Bernal is now one of countless workers at odds with the government’s messaging, and hoping for more flexible arrangements in the future.

He contested any suggestion that productivity is affected. “I’ve produced a hell of a lot while I’ve been locked down — probably more than before,” he said.

“It feels very hypocritical of the government and media that they want people to take risks for other people’s benefits, not for their own,” he added. “The suggestion that somehow we’re being selfish by choosing to work from home, and that we should be sacrificing ourselves to the greater good — but what is the greater good here?

“Getting a good work-life balance is actually the greater good.”

That sentiment is certain to provide trouble for officials as they seek to usher people back into cities and towns on a daily basis.

They’re not alone; the pandemic has sent about 42% of American workers home, according to Stanford University research. But the response to homeworking in other European countries has taken a notably different tone than in the United Kingdom.

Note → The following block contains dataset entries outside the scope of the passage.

/-- `D` preserves arc length on the Fermi curve of the pure `t'` band. [folklore] -/
theorem klsl_measurePreserving_shift_hausdorff_nnn (μ : ℝ) :
    MeasurePreserving klphShift
      ((μH[1] : Measure Momentum).restrict (fermiCurve (squareDispersion 0 1) μ))
      ((μH[1] : Measure Momentum).restrict (fermiCurve (squareDispersion 0 1) μ)) := by
  refine ⟨klph_measurable_shift, Measure.ext fun A hA => ?_⟩
  rw [Measure.map_apply klph_measurable_shift hA, Measure.restrict_apply (klph_measurable_shift hA),
    Measure.restrict_apply hA]
  conv_lhs => rw [← klsl_shift_preimage_fermiCurve_nnn μ, ← preimage_inter, klphShift_preimage_eq_image]
  exact klph_hausdorffMeasure_image_shift (fun k hk => hk.2.1)

/-- **`D` preserves the Fermi-curve measure of the pure `t'` band**: `D_* σ' = σ'`. [folklore] -/
theorem klsl_measurePreserving_shift_nnn (μ : ℝ) :
    MeasurePreserving klphShift (fermiCurveMeasure (squareDispersion 0 1) μ) (fermiCurveMeasure (squareDispersion 0 1) μ) := by
  refine ⟨klph_measurable_shift, ?_⟩
  have hmp := klsl_measurePreserving_shift_hausdorff_nnn μ
  have hF := measurableSet_fermiCurve (measurable_squareDispersion 0 1) μ
  have hae : (fun k => ENNReal.ofReal (‖gradient (squareDispersion 0 1) k‖⁻¹)) =ᵐ[(μH[1] : Measure Momentum).restrict
      (fermiCurve (squareDispersion 0 1) μ)] (fun k => ENNReal.ofReal (‖gradient (squareDispersion 0 1) k‖⁻¹)) ∘ klphShift := by
    filter_upwards [ae_restrict_mem hF] with k hk
    simp only [Function.comp_apply, klsl_gradient_nnn_shift hk.1]
  unfold fermiCurveMeasure
  conv_lhs => rw [withDensity_congr_ae hae]
  exact klph_map_withDensity_comp_equiv klphShiftEquiv hmp _

/-- The Lindhard function of the pure `t'` band is `(±π, ±π)`-periodic in the transfer. [folklore] -/
theorem klsl_lindhardFunction_nnn_add_halfvec (μ : ℝ) (q : Momentum) {a b : ℝ} (ha : a = π ∨ a = -π)
    (hb : b = π ∨ b = -π) :
    lindhardFunction (squareDispersion 0 1) μ (q + klslVec a b) = lindhardFunction (squareDispersion 0 1) μ q := by
  refine klph_lindhardFunction_congr μ fun p => ?_
  have h0 : cos ((p + (q + klslVec a b)) 0) = -cos ((p + q) 0) := by
    simp only [PiLp.add_apply, klslVec_apply_zero, ← add_assoc]
    rcases ha with rfl | rfl
    · rw [cos_add_pi]
    · rw [show p 0 + q 0 + -π = (p 0 + q 0) - π by ring, cos_sub_pi]
  have h1 : cos ((p + (q + klslVec a b)) 1) = -cos ((p + q) 1) := by
    simp only [PiLp.add_apply, klslVec_apply_one, ← add_assoc]
    rcases hb with rfl | rfl
    · rw [cos_add_pi]
    · rw [show p 1 + q 1 + -π = (p 1 + q 1) - π by ring, cos_sub_pi]
  simp only [squareDispersion, h0, h1]
  ring

/-- `D k = k + (±π, ±π)` on the zone. [folklore] -/
theorem klsl_shift_eq_add_halfvec {k : Momentum} (hk : k ∈ brillouinZone) :
    ∃ a b : ℝ, (a = π ∨ a = -π) ∧ (b = π ∨ b = -π) ∧ klphShift k = k + klslVec a b := by
  have h0 := klphTau_eq_add_pi_or (hk 0)
  have h1 := klphTau_eq_add_pi_or (hk 1)
  refine ⟨klphTau (k 0) - k 0, klphTau (k 1) - k 1, ?_, ?_, ?_⟩
  · rcases h0 with h | h
    · exact Or.inl (by rw [h]; ring)
    · exact Or.inr (by rw [h]; ring)
  · rcases h1 with h | h
    · exact Or.inl (by rw [h]; ring)
    · exact Or.inr (by rw [h]; ring)
  · ext i; fin_cases i <;> simp

/-- **The kernel of the pure `t'` band does not see the deck shift**: `Γ'(k, D k') = Γ'(k, k')` for `k' ∈ BZ`. [folklore] -/
theorem klsl_kernel_nnn_shift_right (μ U : ℝ) (k : Momentum) {k' : Momentum} (hk' : k' ∈ brillouinZone) :
    kohnLuttingerKernel (squareDispersion 0 1) μ U k (klphShift k') = kohnLuttingerKernel (squareDispersion 0 1) μ U k k' := by
  obtain ⟨a, b, ha, hb, h⟩ := klsl_shift_eq_add_halfvec hk'
  rw [kohnLuttingerKernel, kohnLuttingerKernel, h, ← add_assoc, klsl_lindhardFunction_nnn_add_halfvec μ _ ha hb]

In April, Germany’s finance minister told Bild he wanted to pass a law giving employees the right to work from home at any time, Reuters reported. In France, the government is still advising people that “working from home must be preferred whenever possible.” And a bill being prepared in Spain would give employees the “right to a flexible schedule” and force employers to cover costs of working from home, according to local reports.

Those new ways of thinking about work have hardly been discussed in Britain — but for many labor unions and workers, it’s time they were.

And as tensions between the two camps build, it’s looking increasingly unlikely that spending five days a week in the office will ever be the norm in the United Kingdom again. “It’s time for a paradigm shift in the way that people work,” said Taylor at the Institute of Employment Rights.